Every line below between the one holding "constructor" and the one holding "exact ⟨τ, (eq_of_special", inclusive, should be copied exactly, and no other line.

[Stored items]
= Beginning of Section =
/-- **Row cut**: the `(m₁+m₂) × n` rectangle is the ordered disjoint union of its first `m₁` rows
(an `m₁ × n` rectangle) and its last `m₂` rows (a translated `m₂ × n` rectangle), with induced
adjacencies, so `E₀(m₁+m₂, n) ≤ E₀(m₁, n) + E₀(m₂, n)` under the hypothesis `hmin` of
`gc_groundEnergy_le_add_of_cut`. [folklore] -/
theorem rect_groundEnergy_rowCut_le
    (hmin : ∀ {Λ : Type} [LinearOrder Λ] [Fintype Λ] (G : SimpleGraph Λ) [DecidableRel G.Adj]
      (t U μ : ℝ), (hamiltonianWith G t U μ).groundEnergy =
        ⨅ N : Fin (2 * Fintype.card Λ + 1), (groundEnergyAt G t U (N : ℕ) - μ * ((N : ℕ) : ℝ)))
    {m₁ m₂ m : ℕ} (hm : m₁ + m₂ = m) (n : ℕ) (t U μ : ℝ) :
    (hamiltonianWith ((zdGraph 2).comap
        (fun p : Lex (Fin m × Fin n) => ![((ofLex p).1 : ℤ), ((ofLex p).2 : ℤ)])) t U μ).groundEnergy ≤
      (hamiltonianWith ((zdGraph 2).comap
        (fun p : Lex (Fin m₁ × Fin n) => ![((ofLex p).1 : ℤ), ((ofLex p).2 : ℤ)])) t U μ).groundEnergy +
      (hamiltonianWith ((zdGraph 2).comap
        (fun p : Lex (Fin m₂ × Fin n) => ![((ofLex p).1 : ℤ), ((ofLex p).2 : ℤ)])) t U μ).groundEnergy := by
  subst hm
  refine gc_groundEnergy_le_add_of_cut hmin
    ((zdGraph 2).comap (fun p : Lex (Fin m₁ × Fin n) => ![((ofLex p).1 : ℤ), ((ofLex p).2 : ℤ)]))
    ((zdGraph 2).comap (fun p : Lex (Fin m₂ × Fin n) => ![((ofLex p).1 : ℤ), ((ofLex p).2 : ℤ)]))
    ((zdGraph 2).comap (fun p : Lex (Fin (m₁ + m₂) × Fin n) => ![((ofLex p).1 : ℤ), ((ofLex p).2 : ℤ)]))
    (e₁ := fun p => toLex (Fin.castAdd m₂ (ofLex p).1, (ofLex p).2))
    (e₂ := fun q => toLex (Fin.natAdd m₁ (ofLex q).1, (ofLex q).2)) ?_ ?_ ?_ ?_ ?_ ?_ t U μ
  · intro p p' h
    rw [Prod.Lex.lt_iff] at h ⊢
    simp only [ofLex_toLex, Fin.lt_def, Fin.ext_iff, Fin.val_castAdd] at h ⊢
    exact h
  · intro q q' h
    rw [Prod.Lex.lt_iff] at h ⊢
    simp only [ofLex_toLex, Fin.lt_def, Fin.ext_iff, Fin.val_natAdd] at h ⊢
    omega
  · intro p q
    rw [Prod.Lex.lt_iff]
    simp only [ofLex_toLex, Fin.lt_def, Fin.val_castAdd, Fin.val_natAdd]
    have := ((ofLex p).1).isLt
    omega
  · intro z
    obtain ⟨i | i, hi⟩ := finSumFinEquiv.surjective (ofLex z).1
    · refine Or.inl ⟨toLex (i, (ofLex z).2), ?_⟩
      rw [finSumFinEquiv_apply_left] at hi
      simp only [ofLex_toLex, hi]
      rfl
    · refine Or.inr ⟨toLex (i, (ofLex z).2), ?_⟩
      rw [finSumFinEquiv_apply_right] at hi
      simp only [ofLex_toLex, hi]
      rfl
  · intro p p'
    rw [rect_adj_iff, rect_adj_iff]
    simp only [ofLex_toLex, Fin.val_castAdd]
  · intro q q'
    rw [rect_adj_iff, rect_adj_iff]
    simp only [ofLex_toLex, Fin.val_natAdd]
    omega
= End of Section =
= Beginning of Section =
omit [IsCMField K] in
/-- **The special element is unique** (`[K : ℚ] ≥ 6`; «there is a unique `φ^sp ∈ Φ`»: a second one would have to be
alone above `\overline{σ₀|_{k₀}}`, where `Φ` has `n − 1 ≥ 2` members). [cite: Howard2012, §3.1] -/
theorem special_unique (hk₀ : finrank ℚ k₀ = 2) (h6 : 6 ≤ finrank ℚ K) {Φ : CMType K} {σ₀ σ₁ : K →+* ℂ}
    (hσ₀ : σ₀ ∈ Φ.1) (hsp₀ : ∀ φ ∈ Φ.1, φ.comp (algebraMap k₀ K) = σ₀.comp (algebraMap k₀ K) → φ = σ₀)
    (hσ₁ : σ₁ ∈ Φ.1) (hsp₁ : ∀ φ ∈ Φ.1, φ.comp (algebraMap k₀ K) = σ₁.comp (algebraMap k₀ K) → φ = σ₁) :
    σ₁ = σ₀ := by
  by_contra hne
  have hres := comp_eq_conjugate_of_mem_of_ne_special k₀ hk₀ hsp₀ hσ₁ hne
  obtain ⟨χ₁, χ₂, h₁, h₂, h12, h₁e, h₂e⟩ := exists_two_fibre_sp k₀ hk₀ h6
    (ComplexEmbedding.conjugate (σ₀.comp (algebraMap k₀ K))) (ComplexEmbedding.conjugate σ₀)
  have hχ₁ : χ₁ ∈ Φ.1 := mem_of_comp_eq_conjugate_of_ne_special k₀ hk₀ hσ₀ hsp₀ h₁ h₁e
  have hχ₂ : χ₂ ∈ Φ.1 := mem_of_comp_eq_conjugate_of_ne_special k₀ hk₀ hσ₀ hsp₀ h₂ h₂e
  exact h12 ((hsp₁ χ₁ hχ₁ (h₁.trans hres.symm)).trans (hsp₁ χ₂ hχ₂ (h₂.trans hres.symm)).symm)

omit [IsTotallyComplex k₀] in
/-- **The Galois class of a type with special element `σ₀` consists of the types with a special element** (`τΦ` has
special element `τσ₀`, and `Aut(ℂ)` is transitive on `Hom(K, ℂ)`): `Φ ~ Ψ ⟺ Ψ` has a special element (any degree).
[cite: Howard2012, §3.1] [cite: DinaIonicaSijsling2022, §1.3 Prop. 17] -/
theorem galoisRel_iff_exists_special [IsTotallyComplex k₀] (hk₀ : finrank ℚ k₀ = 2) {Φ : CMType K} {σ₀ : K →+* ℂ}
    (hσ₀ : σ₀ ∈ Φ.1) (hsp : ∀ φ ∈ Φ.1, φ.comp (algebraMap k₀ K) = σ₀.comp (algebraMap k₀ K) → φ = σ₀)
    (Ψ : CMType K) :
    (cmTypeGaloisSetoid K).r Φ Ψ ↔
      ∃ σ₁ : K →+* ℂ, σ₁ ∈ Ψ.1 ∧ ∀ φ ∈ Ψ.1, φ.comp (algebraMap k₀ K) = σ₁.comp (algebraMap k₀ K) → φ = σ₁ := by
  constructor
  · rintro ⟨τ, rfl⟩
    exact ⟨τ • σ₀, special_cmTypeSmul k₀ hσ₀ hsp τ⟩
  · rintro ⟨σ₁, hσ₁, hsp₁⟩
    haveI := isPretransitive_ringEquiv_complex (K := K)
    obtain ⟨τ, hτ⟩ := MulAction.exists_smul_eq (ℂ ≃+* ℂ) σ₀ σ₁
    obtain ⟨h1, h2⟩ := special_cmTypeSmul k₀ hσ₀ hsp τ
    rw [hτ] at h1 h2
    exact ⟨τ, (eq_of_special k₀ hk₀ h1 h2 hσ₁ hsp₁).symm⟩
= End of Section =
OUTPUT FOR THIS TASK ::
  constructor
  · rintro ⟨τ, rfl⟩
    exact ⟨τ • σ₀, special_cmTypeSmul k₀ hσ₀ hsp τ⟩
  · rintro ⟨σ₁, hσ₁, hsp₁⟩
    haveI := isPretransitive_ringEquiv_complex (K := K)
    obtain ⟨τ, hτ⟩ := MulAction.exists_smul_eq (ℂ ≃+* ℂ) σ₀ σ₁
    obtain ⟨h1, h2⟩ := special_cmTypeSmul k₀ hσ₀ hsp τ
    rw [hτ] at h1 h2
    exact ⟨τ, (eq_of_special k₀ hk₀ h1 h2 hσ₁ hsp₁).symm⟩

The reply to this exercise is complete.